## AIM OF THE EXERCISE
Exactly as they appear below, repeat the lines from the one with "have hx : (x" through the one with "have hkV : k", and no others.

## AVAILABLE RECORDS
/-
Copyright (c) 2026. All rights reserved.
Released under Apache 2.0 license as described in the file LICENSE.
Authors: abc-iut cell, seat abc-iut-w5-d024 (gen 5).
-/
import Literature.AnabelianGeometry.AbsoluteAnabelian.FundamentalExtension
import Literature.GroupTheory.TopologicallyCyclicIndex
import Mathlib.Topology.Algebra.ClopenNhdofOne
import Mathlib.Topology.Algebra.OpenSubgroup
import Mathlib.GroupTheory.Index

/-!
# Procyclic lifts of a free procyclic quotient meet the kernel trivially

Let `G` be a profinite group and `G₁ ⊴ G` a closed normal subgroup with `G ⧸ G₁` FREE PROCYCLIC (`≅ Ẑ`,
in the sense of the tree's intrinsic predicate
`Literature.AnabelianGeometry.AbsoluteAnabelian.FundamentalExtension.IsFreeProcyclic`: a dense cyclic
subgroup and an open subgroup of every positive index).  If `ψ ∈ G` is such that the procyclic group
`Ψ = cl⟨ψ⟩` supplements `G₁` (`Ψ ⊔ G₁ = ⊤`), then `Ψ ∩ G₁ = 1`
(`topologicalClosure_zpowers_inf_eq_bot_of_isFreeProcyclic`): a procyclic group surjecting onto `Ẑ`
does so isomorphically.

Proof (Hopfian argument at finite level): if `1 ≠ k ∈ Ψ ∩ G₁`, choose an open normal `V ∌ k` and let
`m = [Ψ : Ψ ∩ V]`; the preimage in `Ψ` of the open subgroup of index `m` of `G ⧸ G₁` and `Ψ ∩ V` are two
open subgroups of index `m` of the topologically cyclic group `Ψ`, hence EQUAL (tree:
`Subgroup.eq_of_isOpen_of_index_eq_of_dense_zpowers`), so `k ∈ V` — absurd.

This is the hypothesis `hfree` of
`Literature.GroupTheory.exists_closed_complement_of_procyclic_quotient` (splitting of a profinite
group over a pro-`p` normal subgroup, file `ProfiniteComplementLift.lean`); at `G = Γ_F`, `G₁ = I_F` it
is supplied by `isFreeProcyclic_quotient_galUnr` (`Gal(F^nr/F) ≅ Ẑ`).  Classical profinite group
theory [cite: RibesZalesskii2010, §2.5 (procyclic groups)]; no definitions.
-/

namespace Literature.GroupTheory

open _root_.Subgroup Topology
open Literature.AnabelianGeometry.AbsoluteAnabelian

universe u

section Profinite

variable {G : Type u} [Group G] [TopologicalSpace G] [IsTopologicalGroup G] [CompactSpace G]
  [T2Space G] [TotallyDisconnectedSpace G]

omit [CompactSpace G] [T2Space G] [TotallyDisconnectedSpace G] in
/-- The cyclic subgroup generated by `ψ` is dense in the subgroup `cl⟨ψ⟩` (subspace topology). [folklore] -/
private theorem dense_zpowers_mk_topologicalClosure (ψ : G) :
    Dense (zpowers (⟨ψ, Subgroup.le_topologicalClosure _ (mem_zpowers ψ)⟩ :
      (zpowers ψ).topologicalClosure) : Set (zpowers ψ).topologicalClosure) := by
  set Ψ := (zpowers ψ).topologicalClosure
  set ψ' : Ψ := ⟨ψ, Subgroup.le_topologicalClosure _ (mem_zpowers ψ)⟩
  rw [Topology.IsInducing.subtypeVal.dense_iff]
  intro x
  have himage : Subtype.val '' (zpowers ψ' : Set Ψ) = (zpowers ψ : Set G) := by
    ext y
    constructor
    · rintro ⟨z, ⟨n, rfl⟩, rfl⟩
      exact ⟨n, by simp [ψ']⟩
    · rintro ⟨n, rfl⟩
      exact ⟨ψ' ^ n, ⟨n, rfl⟩, by simp [ψ']⟩
  have hx : (x : G) ∈ _root_.closure (zpowers ψ : Set G) := by
    rw [← Subgroup.topologicalClosure_coe]; exact x.2
  convert hx using 2
  exact himage

/-- **A procyclic supplement of a free procyclic quotient meets the kernel trivially.** Let `G` be
profinite, `G₁ ⊴ G` with `G ⧸ G₁` free procyclic (`IsFreeProcyclic`), and `ψ ∈ G` with
`cl⟨ψ⟩ ⊔ G₁ = ⊤`. Then `cl⟨ψ⟩ ⊓ G₁ = ⊥`. [cite: RibesZalesskii2010, §2.5] -/
theorem topologicalClosure_zpowers_inf_eq_bot_of_isFreeProcyclic (G₁ : Subgroup G) [G₁.Normal]
    (hfree : FundamentalExtension.IsFreeProcyclic (G ⧸ G₁)) (ψ : G)
    (hψ : (zpowers ψ).topologicalClosure ⊔ G₁ = ⊤) :
    (zpowers ψ).topologicalClosure ⊓ G₁ = ⊥ := by
  classical
  set Ψ : Subgroup G := (zpowers ψ).topologicalClosure with hΨdef
  have hΨc : IsClosed (Ψ : Set G) := Subgroup.isClosed_topologicalClosure _
  haveI : CompactSpace Ψ := isCompact_iff_compactSpace.mp hΨc.isCompact
  set ψ' : Ψ := ⟨ψ, Subgroup.le_topologicalClosure _ (mem_zpowers ψ)⟩ with hψ'
  have hdense : Dense (zpowers ψ' : Set Ψ) := dense_zpowers_mk_topologicalClosure ψ
  rw [eq_bot_iff]
  intro k hk
  rw [Subgroup.mem_bot]
  by_contra hk1
  -- an open normal `V ∌ k`
  obtain ⟨V, hV⟩ := ProfiniteGrp.exist_openNormalSubgroup_sub_open_nhds_of_one
    (isOpen_compl_singleton (x := k)) (by simpa using fun h => hk1 h.symm)
  have hkV : k ∉ (V : Subgroup G) := fun h => hV h rfl
  -- `A = Ψ ∩ V` as a subgroup of `Ψ`, closed of finite index `m`
  set A : Subgroup Ψ := (V : Subgroup G).subgroupOf Ψ with hA
  have hAo : IsOpen (A : Set Ψ) := V.toOpenSubgroup.isOpen.preimage continuous_subtype_val
  set m : ℕ := A.index with hm
  have hm0 : 0 < m := by
    rw [hm, hA]
    have hdvd := Subgroup.relIndex_dvd_index_of_normal (V : Subgroup G) Ψ
    haveI : Finite (G ⧸ (V : Subgroup G)) := inferInstance
    have hne : (V : Subgroup G).index ≠ 0 := Subgroup.index_ne_zero_of_finite
    have hrel : (V : Subgroup G).relIndex Ψ ≠ 0 := fun h0 => hne (zero_dvd_iff.mp (h0 ▸ hdvd))
    exact Nat.pos_of_ne_zero hrel
  -- the surjection `f : Ψ → G ⧸ G₁`
  let f : Ψ →* G ⧸ G₁ := (QuotientGroup.mk' G₁).restrict Ψ
  have hfcont : Continuous f := (QuotientGroup.continuous_mk).comp continuous_subtype_val
  have hfsurj : Function.Surjective f := by
    rintro ⟨x⟩
    have hx : x ∈ ((Ψ ⊔ G₁ : Subgroup G) : Set G) := by rw [hψ]; exact Set.mem_univ x
    rw [Subgroup.mul_normal] at hx
    obtain ⟨y, hy, g, hg, rfl⟩ := Set.mem_mul.mp hx
    refine ⟨⟨y, hy⟩, ?_⟩
    change (QuotientGroup.mk y : G ⧸ G₁) = QuotientGroup.mk (y * g)
    rw [QuotientGroup.eq, ← mul_assoc, inv_mul_cancel, one_mul]
    exact hg
  -- `B =` preimage of the open subgroup of index `m` of `G ⧸ G₁`
  obtain ⟨H, hHo, hHidx⟩ := hfree.exists_isOpen_index m hm0
  set B : Subgroup Ψ := H.comap f with hB
  have hBo : IsOpen (B : Set Ψ) := hHo.preimage hfcont
  have hBidx : B.index = m := by rw [hB, Subgroup.index_comap_of_surjective _ hfsurj, hHidx]
  -- `A = B`: open subgroups of the same finite index in a topologically cyclic group
  have hAB : A = B :=
    Subgroup.eq_of_isOpen_of_index_eq_of_dense_zpowers hdense hAo hBo (ne_of_gt hm0) (hm ▸ hBidx.symm)
  -- but `k ∈ B` (it dies in `G ⧸ G₁`) and `k ∉ A`
  have hkB : (⟨k, hk.1⟩ : Ψ) ∈ B := by
    rw [hB, Subgroup.mem_comap]
    have : f ⟨k, hk.1⟩ = 1 := by
      change (QuotientGroup.mk k : G ⧸ G₁) = 1
      exact (QuotientGroup.eq_one_iff k).mpr hk.2
    rw [this]
    exact one_mem H
  rw [← hAB, hA, Subgroup.mem_subgroupOf] at hkB
  exact hkV hkB

end Profinite

end Literature.GroupTheory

## SOLVED EXERCISE
  have hx : (x : G) ∈ _root_.closure (zpowers ψ : Set G) := by
    rw [← Subgroup.topologicalClosure_coe]; exact x.2
  convert hx using 2
  exact himage

/-- **A procyclic supplement of a free procyclic quotient meets the kernel trivially.** Let `G` be
profinite, `G₁ ⊴ G` with `G ⧸ G₁` free procyclic (`IsFreeProcyclic`), and `ψ ∈ G` with
`cl⟨ψ⟩ ⊔ G₁ = ⊤`. Then `cl⟨ψ⟩ ⊓ G₁ = ⊥`. [cite: RibesZalesskii2010, §2.5] -/
theorem topologicalClosure_zpowers_inf_eq_bot_of_isFreeProcyclic (G₁ : Subgroup G) [G₁.Normal]
    (hfree : FundamentalExtension.IsFreeProcyclic (G ⧸ G₁)) (ψ : G)
    (hψ : (zpowers ψ).topologicalClosure ⊔ G₁ = ⊤) :
    (zpowers ψ).topologicalClosure ⊓ G₁ = ⊥ := by
  classical
  set Ψ : Subgroup G := (zpowers ψ).topologicalClosure with hΨdef
  have hΨc : IsClosed (Ψ : Set G) := Subgroup.isClosed_topologicalClosure _
  haveI : CompactSpace Ψ := isCompact_iff_compactSpace.mp hΨc.isCompact
  set ψ' : Ψ := ⟨ψ, Subgroup.le_topologicalClosure _ (mem_zpowers ψ)⟩ with hψ'
  have hdense : Dense (zpowers ψ' : Set Ψ) := dense_zpowers_mk_topologicalClosure ψ
  rw [eq_bot_iff]
  intro k hk
  rw [Subgroup.mem_bot]
  by_contra hk1
  -- an open normal `V ∌ k`
  obtain ⟨V, hV⟩ := ProfiniteGrp.exist_openNormalSubgroup_sub_open_nhds_of_one
    (isOpen_compl_singleton (x := k)) (by simpa using fun h => hk1 h.symm)
  have hkV : k ∉ (V : Subgroup G) := fun h => hV h rfl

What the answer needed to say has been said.